Nearly 4% of the world’s population – mostly in the developing world – rely directly on fisheries for their livelihoods

50% of seafood

Half of the world’s seafood is produced by aquaculture

One-third of the world’s wild-caught fisheries are depleted because of overfishing, pollution and the effects of climate change. In some places, stocks have declined or collapsed due to illegal, unreported and unregulated fishing — hitting the coastal communities that rely​ on seafood for food and income the hardest.

As fish populations have dwindled, the aquaculture — or fish farming — sector now accounts for more than half of worldwide seafood production. Yet some aquaculture practices have degraded coastal ecosystems, polluting the oceans with waste and destroying critical habitats.

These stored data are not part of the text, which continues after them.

import Literature.NumberTheory.Automorphic.ShimuraCurveLocalUnitNorms
import Literature.NumberTheory.Automorphic.BrandtXi
import Literature.NumberTheory.Automorphic.BrandtModuleDictionary
import Literature.NumberTheory.Automorphic.DefiniteMaximalOrdersLeftOrderFibres
import Literature.NumberTheory.Automorphic.DefiniteOrderUnitsFinite
import Literature.NumberTheory.Automorphic.BrandtMatrixThetaSeries
import Literature.NumberTheory.Automorphic.BrandtThetaSeriesClassFunction
import Literature.NumberTheory.ModularForms.SiegelThetaMultiplierGaussSum
import Literature.NumberTheory.ModularForms.SiegelThetaMultiplierCyclotomic
import Literature.NumberTheory.EllipticCurves.ModularFormsGamma0Genus
import Mathlib.NumberTheory.ModularForms.CuspFormSubmodule
import Mathlib.LinearAlgebra.Matrix.ToLin
import Literature.NumberTheory.Automorphic.BrandtSetupAdmissible
import HarnessLib
import Literature.NumberTheory.Automorphic.BrandtThetaSeriesHeckeAction
import Literature.NumberTheory.Automorphic.BrandtHeckeProjector
import Literature.NumberTheory.Automorphic.BrandtEigenvectorDegreeZero
import Literature.NumberTheory.Automorphic.EichlerSubidealCount
import Literature.NumberTheory.EllipticCurves.CongruenceNumber
import Literature.NumberTheory.EllipticCurves.HeckeCongruenceModulus
import Literature.NumberTheory.EllipticCurves.NewformsMultiplicityOneProofs
import Literature.NumberTheory.EllipticCurves.NewformsHeckeProofs
import Literature.NumberTheory.EllipticCurves.NewformsRealCoefficients
import Summits.ABC.ABC.Theses.DefiniteXi
import Summits.ABC.ABC.Theorems.DefiniteXiXiStrongBoundAllTamExp
import Literature.NumberTheory.Automorphic.BrandtEigenvectorNonEisenstein
import Literature.NumberTheory.Automorphic.BrandtXiSetupIndependence
import Literature.NumberTheory.EllipticCurves.PastenSpectralDegreeProofs
import Literature.NumberTheory.EllipticCurves.PastenCongruenceModulusProofs
import Literature.NumberTheory.EllipticCurves.ModularDegreeMinimal
import Literature.NumberTheory.EllipticCurves.ModularCurveManinSemistableBridgeProofs
import Literature.NumberTheory.EllipticCurves.SzpiroFreyConductorProofs
import Literature.NumberTheory.Automorphic.ShimuraCurveRibetTakahashiCokernelProofs
import Literature.NumberTheory.EllipticCurves.PastenValuationProductThm75MultiplicityProofs

/-!
# CERTIFICATE (stub-ideation k=1 · GEN 11) for `stub_xiDegreeComparison` / crux `SteinbergCore` (stmt-ABC-15024)

ONE self-contained file, 0 sorries:
* PART I  = the gen-10 certificate `STUB_IDEAS_stub_xiDegreeComparison_1_g10_XiCoreComplete.lean` VERBATIM
  (H1 theta cuspidality → kernel → `StubIdeasK1G10.xiCoreDivisibility : XiCoreDivisibility`);
* PART II = the gen-11 tail `STUB_IDEAS_stub_xiDegreeComparison_1_g11_Sketch.lean` VERBATIM (body)
  (`XiCongruenceComparison`, `xiCongruenceComparison_of_core`, the re-cut glue, Plan A assembly);
* PART III = the three unconditional corollaries:
  `StubIdeasK1G11.xiCongruenceComparison : XiCongruenceComparison` (child 1♮ is a THEOREM),
  `StubIdeasK1G11.stub_xiDegreeComparison_of_facts : ARS 2.1(b) → FreyModularity → ⟨registered stub, verbatim⟩`,
  `StubIdeasK1G11.steinbergCore_of_facts : CongruenceNumberBound → AbcValuationProduct → FreyModularity → SteinbergCore`,
-/

-- ======================= PART I : gen-10 certificate (verbatim body) =======================

set_option linter.dupNamespace false
import Literature.Computability.Complexity.GateEliminationCases5to8Split
import Literature.Computability.Complexity.GateEliminationWiresUntouched

/-!
# Gate elimination: two constant substitutions trivializing two ∧-gates (Cases 5.2, 5.4 of Li–Yang)

The alternative strategy used in Case 5.2 ("we substitute appropriate constant to `z` and `y` so
that both `E` and `G` are trivialized, then eliminate `B` by Rule 1. These two substitutions kill
three influential inputs `x`, `y` and `z`, hence `Δμ ≥ 3α_I/2 ≥ δ` per substitution"), in
Case 5.4.2 ("If `B` is a `1`-gate, we substitute constant values to `z` and `y` to trivialize both
`E` and `G`. This will make `B` a `0`-gate, so can be further removed by Rule 1") and similar
leaves of §4.1 (ECCC TR21-023): PROVED as `stepGoal_two_consts` from a generic two-substitution
accounting `stepGoal_of_t2`, and the lemma `out_ne_of_read_bYacyclic` (a gate read by a gate of
the acyclic part is not the output, by reachability of the output).

## References

* J. Li, T. Yang, *3.1n − o(n) circuit lower bounds for explicit functions*, STOC 2022;
  ECCC TR21-023, §4.1 (Cases 5.2, 5.4.2), Lemma 3.11.
-/

namespace Literature.Computability.Complexity

open Finset

namespace Semicircuit

variable {n : ℕ} {C : Semicircuit n} {f : (Fin n → ZMod 2) → Bool} {R : RdqSource n} {d : ℕ}
  {αφ αI αQ : ℝ}

/-- **A gate read by a gate of the acyclic part is not the output** (the reader reaches the
output along wires; the gates met are acyclic of increasing rank, so the output cannot feed the
reader). [cite: LiYang2022, §2.5, §3.3 (Rule 1)] -/
theorem out_ne_of_read_bYacyclic (hS : C.Standing R) {E B : Fin C.m} (hE : E ∉ C.xorPart) (hBE : C.Reads B E) :
    C.out ≠ .gate B := by
  intro hout
  obtain ⟨k, hk, hreach⟩ := hS.reachesOut E hE
  rw [hout] at hk; cases hk
  obtain ⟨ρ, hρ⟩ := C.acyclic
  -- along the reachability chain from `E`: outside the xor-part, of rank `≥ rank E`
  have key : ∀ k, Relation.ReflTransGen C.Reads E k → k ∉ C.xorPart ∧ ρ E ≤ ρ k := by
    intro k h
    induction h with
    | refl => exact ⟨hE, le_rfl⟩
    | tail _ hlast ih =>
      obtain ⟨a, ha⟩ := hlast
      have hcK : _ ∉ C.xorPart := fun hcK => ih.1 (C.mem_of_arg_eq _ hcK a _ ha)
      exact ⟨hcK, ih.2.trans (hρ _ hcK a _ ha ih.1).le⟩
  obtain ⟨hBK, hle⟩ := key B hreach
  obtain ⟨a, ha⟩ := hBE
  have := hρ E hE a B ha hBK
  omega

/-- **Two constant substitutions** (generic accounting): after `x_y := c_y` and `x_z := c_z` to
distinct unprotected free variables, a fair circuit computing `f` on the new source with
`μ' ≤ μ(C, ∅, R) - g` and `2δ ≤ g` gives the second branch of the one-step claim with `t = 2`.
[cite: LiYang2022, Thm. 4.1 (proof), §4.1] -/
theorem stepGoal_of_t2 {y z : Fin n} (hy : R.Free y) (hyp : ¬ R.Protected y) (cy cz : ZMod 2)
    (hz' : (R.assignFree y cy hy hyp).Free z) (hzp' : ¬ (R.assignFree y cy hy hyp).Protected z)
    {C' : Semicircuit n} {P' : Finset (Fin C'.m × Fin C'.m)} (hF' : C'.Fair)
    (hC' : C'.ComputesRestr f ((R.assignFree y cy hy hyp).assignFree z cz hz' hzp')) (hP' : C'.IsPacking P')
    (g : ℝ) (hg : 2 * liYangDelta αφ αI αQ ≤ g)
    (hμ : C'.measure αφ αI αQ P' ((R.assignFree y cy hy hyp).assignFree z cz hz' hzp') ≤ C.measure αφ αI αQ ∅ R - g) :
    C.StepGoal f R αφ αI αQ := by
  refine Or.inr ⟨2, by norm_num, by norm_num, C', _, P', hF', hC', hP', ?_, ?_⟩
  · have h1 := RdqSource.dim_assignFree (b := cz) hz' hzp'
    have h2 := RdqSource.dim_assignFree (b := cy) hy hyp
    omega
  · push_cast; linarith
import Mathlib.LinearAlgebra.Matrix.Determinant.Basic
import Mathlib.LinearAlgebra.Matrix.SchurComplement
import Mathlib.Tactic.FieldSimp
import Mathlib.Tactic.Positivity
import Mathlib.GroupTheory.Perm.Cycle.Type
import Mathlib.GroupTheory.Perm.Cycle.Concrete
import Mathlib.Dynamics.PeriodicPts.Defs
import Literature.Barriers.ValiantsHypothesis.MonotoneGap
import HarnessLib

/-!
# The directed matrix-tree theorem for the spanning tree polynomial `ST` (Tutte; Moon 1970)

Jerrum–Snir (J. ACM 29 (1982), §5.1, p. 893) invoke, for the general-circuit side of the
monotone gap, that "if negative constants are allowed, the same polynomial `ST_{n×n}` can be
expressed as an `n × n` determinant whose elements are linear combinations of the
indeterminates [13]" (`[13]` = J. W. Moon, *Counting Labelled Trees*, 1970, where the count
`|mon(ST_{n×n})| = n^{n-2}` of §4.5, p. 892 is also taken from). This file proves that
determinant identity for the tree's rendering `stPoly R N` of `ST` (`MonotoneGap.lean`: root
`none`, non-root nodes `Fin N`, variables `x_{(i,v)}`, `i : Fin N`, `v : Option (Fin N)`), over an
arbitrary commutative ring `R`:

* `stLaplacian R N` — the reduced Kirchhoff (Laplacian) matrix of the complete digraph on
  `Option (Fin N)` with generic edge weights, rows and columns indexed by the non-root nodes:
  diagonal entry `(i,i)` = `Σ_{v ≠ some i} x_{(i,v)}` (all edges out of `i`, including the edge
  to the root), off-diagonal entry `(i,j)` = `-x_{(i, some j)}`.
* `det_stLaplacian : (stLaplacian R N).det = stPoly R N` — the directed (arborescence) form of
  the matrix-tree theorem for the complete graph.

## Proof

The standard sign-reversing-involution proof (Chaiken / Zeilberger style), carried out on the
Leibniz expansion. Expanding `det` over permutations `σ` of `Fin N` and each diagonal entry over
its summands writes `det L = Σ_t (Σ_{σ compatible with t} (-1)^{c(σ)}) · Π_i x_{(i, t i)}`, where
`t : Fin N → Option (Fin N)` ranges over all parent maps, `σ` is *compatible* with `t` when `t`
follows `σ` on the support of `σ` and has no loop at the fixed points of `σ`
(`Compatible`), and `c(σ)` is the number of cycles of `σ` (`sign σ · (-1)^{#supp σ} = (-1)^{c(σ)}`,
`sign_mul_neg_one_pow`). For an arborescence `t` only `σ = 1` is compatible
(`Compatible.eq_one`); for a parent map with a loop nothing is compatible; for a loop-free
non-arborescence `t` the successor map `succMap t` has a periodic point off its fixed points
(`exists_periodicPt`), such a point `j` determines a cycle `orbitPerm t j` (the
`List.formPerm` of its orbit), and `σ ↦ σ · c^{∓1}` (remove the cycle if `σ` moves its base
point, insert it otherwise) is a sign-reversing involution on the compatible permutations
(`sum_compatible_eq_zero`), so the inner sum vanishes.

## References

* [JerrumSnir1982] M. Jerrum, M. Snir, J. ACM 29 (1982) 874–897, §4.5 (p. 892, `|mon(p)| =
  n^{n-2}` [13]) and §5.1 (p. 893, `ST` as an `n × n` determinant [13]).
* [Moon1970] J. W. Moon, *Counting Labelled Trees*, Canadian Mathematical Monographs 1,
  Canadian Mathematical Congress, Montreal, 1970 (the matrix-tree theorem for rooted directed
  trees, §5).
-/

noncomputable section

namespace Literature.Barriers.ValiantsHypothesis

open MvPolynomial Finset Equiv Function

universe u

Conservation International is addressing these issues from ocean to plate, helping to sustainably improve food security and livelihoods for the billions of people who need fisheries to survive.

The challenge

Demand for seafood is rising due to population growth, rising affluence and globalization. New technologies have enhanced our ability to pull more fish from the oceans, while pollution and habitat degradation are depleting or sickening the fish populations that remain.

The vision

Conservation International protects biodiversity and improves the wellbeing of ocean-dependent communities by implementing sustainable fisheries and aquaculture solutions built on partnerships and investments from ocean to plate.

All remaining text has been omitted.